In vitro / in chemico

Resultsopen allclose all

Other effects / acceptance of results:

All acceptance criteria were fulfilled.

Acceptance criteria:
The r² of linear calibration should be > 0.99.
The mean peptide concentration of solvent control samples of sets A and C should be 0.50 ± 0.05 mM
The variation coefficient (relative standard deviation, RSD) of measured values of the nine samples from sets B1, B2 and C should be < 15 %
The mean peptide depletion value for the positive control cinnamaldehyde should be 60.8 % - 100.0 % with a maximum standard deviation (SD) of < 14.9 % for the Cys-peptide.
The mean peptide depletion value for the positive control 2,3-butanedione should be 10.0 % - 45.0 % with a maximum standard deviation < 11.6 % for the Lys-peptide.
The standard deviation for the test item replicates should be < 14.9 % for the percent cysteine depletion and < 11.6 % for the percent lysine depletion.

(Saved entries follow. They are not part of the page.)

open Classical in
/-- **PROPOSITION 2.6 (2.137)₁ IN PRINT'S CUT-OFF FORM, AT k LEVELS FOR THE GENUINE `G`, FROM THE FIRST LEGS** — one package of constants for the sup
entry (2.136)₂ (p38's `prop26_2136_grad_kLevel_unconditional`, BY NAME) and the Hölder pair bound of §2: for the weight band and `ρ_H > 0` there is
`σ₁ > 0` and for all `0 < σ ≤ σ₁`, `0 < β ≤ 1` constants `A ≥ 0`, `M₂ > 0` such that on every admissible V1 torus (binders of §2): (i) for every `ν`,
`HasMajorant (∇_ν∘G) (A·(L^{j(y)}·|c′|⁻¹)·e^{−δ₃d_T})`; (ii) for every `ν`, pair `(x, x′)`, `C_H ≥ 0`, `Pw ≥ 0` with the first legs of §2, every cut-off
`ζ` on the fine bonds with `|ζ(x′)| ≤ Z₀`, `|ζ(x) − ζ(x′)| ≤ Z_d`, and every `J` supported in the block `y′` with `|J| ≤ B`:
`|ζ(x)(∇_νGJ)(x) − ζ(x′)(∇_νGJ)(x′)| ≤ (Z₀·(A·C_H)·Pw(y(x)) + Z_d·A·(L^{j(y(x))}·|c′|⁻¹))·e^{−δ₃d_T(y(x),y′)}·B` — print's
`O(1)(Lʲη)^{1−α}(‖ζ‖^ξ_α + |ζ|)e^{−δ₃d(y,y′)}|J|` with `Pw = t^α·Lʲη`, `Z_d = ‖ζ‖_α t^α` (UNITS in the header).
[cite: Balaban1984PropagatorsII, Prop. 2.6 (2.136)–(2.137) p.247, (2.141) p.247; [4] (1.109), (1.111) p.35] -/
theorem prop26_2137_grad_kLevel_cutoff_of_legs (d ℓ : ℕ) (hd : 1 ≤ d + 1) (hL : Odd (ℓ + 1) ∧ 1 < ℓ + 1) {b₀ b₁ : ℝ} (hb₀ : 0 < b₀)
    (hb₁ : b₀ ≤ b₁) {ρH : ℝ} (hρH : 0 < ρH) :
    ∃ σ₁ : ℝ, 0 < σ₁ ∧ σ₁ ≤ ρH ∧ ∀ (σ : ℝ), 0 < σ → σ ≤ σ₁ → ∀ (β : ℝ), 0 < β → β ≤ 1 →
    ∃ A M₂ : ℝ, 0 ≤ A ∧ 0 < M₂ ∧
    ∀ (m K : ℕ) {Mh k R : ℕ} {P' : Fin (d + 1) → ℕ}
      (hN : ∀ μ, N0 ℓ Mh k P' μ = (PV d ℓ m K hd hL).sitesPerDir 0) (D : TDomains d ℓ Mh k P' R) (hk : k ≤ m + K) (_ : 2 ≤ k)
      {a : ℕ} (hMha : Mh = (ℓ + 1) ^ a) (hM8 : 8 ≤ Mh) (_ : 2 * (ℓ + 1) ^ 2 ≤ R) (hP5 : ∀ μ, 5 ≤ P' μ) (_ : 4 ≤ ℓ)
      (hpl : ∀ c : ↥(cubes D.toDomains), Placed ℓ k P' c.1) (_ : M₂ ≤ ((ℓ : ℝ) + 1) * Mh)
      {cf : ℝ} (hcf : cf ≠ 0) {w : BondIdx (domT hN D hk) → ℝ} (hw : ∀ i, 0 < w i) (_ : GlobalBand b₀ b₁ cf w),
      (∀ ν : Fin (d + 1), HasMajorant (g := geomT D) (blkV1 hN D) (DV (P := PV d ℓ m K hd hL) ν cf ∘ₗ onFun (GE (domT hN D hk) hcf hw))
        (fun y y' => A * ((geomT D).len y * |cf|⁻¹) * Real.exp (-(delta3 β (2 * σ) * (geomT D).dist y y')))) ∧
      ∀ (ν : Fin (d + 1)) (x x' : PBond (PV d ℓ m K hd hL) 0) (CH : ℝ) (Pw : (geomT D).Site → ℝ), 0 ≤ CH → (∀ y, 0 ≤ Pw y) →
      (∀ c : ↥(cubes D.toDomains), HasMajorant (g := geomT D) (blkV1 hN D)
        (pairOp x x' * DV (P := PV d ℓ m K hd hL) ν cf *
          (mulOp (hB hN D c) *
            Gl hN hk (one_le_of_eight_le hM8) (four_le_of_five_le hP5) hMha c (band_le (d := d) (ℓ := ℓ) hb₀ hb₁) (hpl c) w cf *
            mulOp (hB hN D c)))
        (fun y y' => ind (SbigT D (one_le_of_eight_le hM8) (four_le_of_five_le hP5) c) y *
          (CH * Pw y * Real.exp (-(ρH * (geomT D).dist y y'))))) →
      ∀ (ζ : PBond (PV d ℓ m K hd hL) 0 → ℝ) (Z₀ Zd : ℝ), |ζ x'| ≤ Z₀ → |ζ x - ζ x'| ≤ Zd →
      ∀ (y' : (geomT D).Site) (μ : PBond (PV d ℓ m K hd hL) 0 → ℝ) (B : ℝ), BlockSupp (blkV1 hN D) μ y' B →
        |ζ x * (DV (P := PV d ℓ m K hd hL) ν cf * onFun (GE (domT hN D hk) hcf hw)) μ x - ζ x' * (DV (P := PV d ℓ m K hd hL) ν cf * onFun (GE (domT hN D hk) hcf hw)) μ x'| ≤
          (Z₀ * (A * CH * Pw (blkV1 hN D x)) + Zd * (A * ((geomT D).len (blkV1 hN D x) * |cf|⁻¹))) *
            Real.exp (-(delta3 β (2 * σ) * (geomT D).dist (blkV1 hN D x) y')) * B := by
  obtain ⟨σ₁, hσ₁, hσ₁ρ, h⟩ := prop26_2137_grad_kLevel_of_legs d ℓ hd hL hb₀ hb₁ hρH
  obtain ⟨σ₂, hσ₂, h'⟩ := prop26_2136_grad_kLevel_unconditional d ℓ hd hL hb₀ hb₁
  refine ⟨min σ₁ σ₂, lt_min hσ₁ hσ₂, (min_le_left _ _).trans hσ₁ρ, fun σ hσ hσ1 β hβ hβ1 => ?_⟩
  obtain ⟨A, M₂, hA, hM₂, h2⟩ := h σ hσ (hσ1.trans (min_le_left _ _)) β hβ hβ1
  obtain ⟨A', M₂', hA', hM₂', h2'⟩ := h' σ hσ (hσ1.trans (min_le_right _ _)) β hβ hβ1
  refine ⟨max A A', max M₂ M₂', le_max_of_le_left hA, lt_max_of_lt_left hM₂, ?_⟩
  intro m K Mh k R P' hN D hk hk2 a hMha hM8 hR2 hP5 hℓ hpl hM cf hcf w hw hwb
  have hdnn : ∀ y y' : (geomT D).Site, 0 ≤ (geomT D).dist y y' := distT_nonneg
  have hlen0 : ∀ y : (geomT D).Site, 0 ≤ (geomT D).len y * |cf|⁻¹ := fun y => by rw [geomT_len]; positivity
  obtain ⟨-, hslot2⟩ := h2' m K hN D hk hk2 hMha hM8 hR2 hP5 hℓ hpl ((le_max_right _ _).trans hM) hcf hw hwb
  refine ⟨fun ν => hasMajorant_mono _ (hslot2 ν) fun y y' => ?_, ?_⟩
  · exact mul_le_mul_of_nonneg_right (mul_le_mul_of_nonneg_right (le_max_right _ _) (hlen0 y)) (Real.exp_nonneg _)
  intro ν x x' CH Pw hCH hPw hlegs ζ Z₀ Zd hZ₀ hZd y' μ B hμ
  -- the pair bound (§2) and the sup bound (slot 2) at the output block of `x`
  have hpair := (h2 m K hN D hk hk2 hMha hM8 hR2 hP5 hℓ hpl ((le_max_left _ _).trans hM) hcf hw hwb ν x x' CH Pw hCH hPw hlegs).2 y' μ B hμ
  have hsup : |(DV (P := PV d ℓ m K hd hL) ν cf * onFun (GE (domT hN D hk) hcf hw)) μ x| ≤
      A' * ((geomT D).len (blkV1 hN D x) * |cf|⁻¹) * Real.exp (-(delta3 β (2 * σ) * (geomT D).dist (blkV1 hN D x) y')) * B :=
    hslot2 ν y' μ B hμ x
  have hB := hμ.nonneg
  have hE := Real.exp_nonneg (-(delta3 β (2 * σ) * (geomT D).dist (blkV1 hN D x) y'))
  have hP := hPw (blkV1 hN D x)
  have hl := hlen0 (blkV1 hN D x)
  have hZ₀0 : 0 ≤ Z₀ := (abs_nonneg _).trans hZ₀
  have hZd0 : 0 ≤ Zd := (abs_nonneg _).trans hZd
  calc |ζ x * (DV (P := PV d ℓ m K hd hL) ν cf * onFun (GE (domT hN D hk) hcf hw)) μ x - ζ x' * (DV (P := PV d ℓ m K hd hL) ν cf * onFun (GE (domT hN D hk) hcf hw)) μ x'|
      ≤ |ζ x'| * |(DV (P := PV d ℓ m K hd hL) ν cf * onFun (GE (domT hN D hk) hcf hw)) μ x - (DV (P := PV d ℓ m K hd hL) ν cf * onFun (GE (domT hN D hk) hcf hw)) μ x'| +
          |ζ x - ζ x'| * |(DV (P := PV d ℓ m K hd hL) ν cf * onFun (GE (domT hN D hk) hcf hw)) μ x| :=
        abs_cutoff_pair_le ζ _ x x'
    _ ≤ Z₀ * (A * CH * Pw (blkV1 hN D x) * Real.exp (-(delta3 β (2 * σ) * (geomT D).dist (blkV1 hN D x) y')) * B) +
          Zd * (A' * ((geomT D).len (blkV1 hN D x) * |cf|⁻¹) * Real.exp (-(delta3 β (2 * σ) * (geomT D).dist (blkV1 hN D x) y')) * B) :=
        add_le_add (mul_le_mul hZ₀ hpair (abs_nonneg _) hZ₀0) (mul_le_mul hZd hsup (abs_nonneg _) hZd0)
    _ ≤ Z₀ * (max A A' * CH * Pw (blkV1 hN D x) * Real.exp (-(delta3 β (2 * σ) * (geomT D).dist (blkV1 hN D x) y')) * B) +
          Zd * (max A A' * ((geomT D).len (blkV1 hN D x) * |cf|⁻¹) * Real.exp (-(delta3 β (2 * σ) * (geomT D).dist (blkV1 hN D x) y')) * B) := by
        gcongr
        · exact le_max_left _ _
        · exact le_max_right _ _
    _ = (Z₀ * (max A A' * CH * Pw (blkV1 hN D x)) + Zd * (max A A' * ((geomT D).len (blkV1 hN D x) * |cf|⁻¹))) *
          Real.exp (-(delta3 β (2 * σ) * (geomT D).dist (blkV1 hN D x) y')) * B := by ring

end Cutoff

end

end Literature.MathematicalPhysics.QuantumFieldTheory.Balaban1983to89.B6Prop26HolderGradKLevelV1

Applicant's summary and conclusion

Interpretation of results:

GHS criteria not met

Conclusions:

The DPRA prediction is “negative” with no or minimal reactivity according to the Cysteine 1:10/Lysine 1:50 prediction model. It can be stated that in this study and under the experimental conditions reported, the test item Ethylphthalyl ethyl glycolate possesses no or minimal skin sensitisation potential.

Executive summary:

The study was performed in order to evaluate the reactivity of the test item Ethylphthalyl ethyl glycolate towards cysteine (Cys-) and lysine (Lys-) containing peptides. A test item solution in acetonitrile was incubated 22 h at 25 °C together with Cys- and Lys-peptides, respectively. The peptide concentration after the incubation was measured using HPLC-UV.

Three replicates were prepared using 1:10 and 1:50 molar ratio of the test item with the Cys- and Lys-peptide, respectively. Triplicate samples of the solvent without test item were incubated and measured simultaneously.

One experiment was performed.

Experiment 1 was valid for both peptide assays and the results are reported here.

The percent mean area ratio at 220/258 nm of the positive control 2,3-Butanedione in the Lys-peptide assay was in the given range of 90-110 %.

The mean peptide depletion [%] after incubation was 0.59%.

In conclusion, the DPRA prediction is “negative” with no or minimal reactivity according to the Cysteine 1:10/Lysine 1:50 prediction model. It can be stated that in this study and under the experimental conditions reported, the test item Ethylphthalyl ethyl glycolate possesses no or minimal skin sensitisation potential.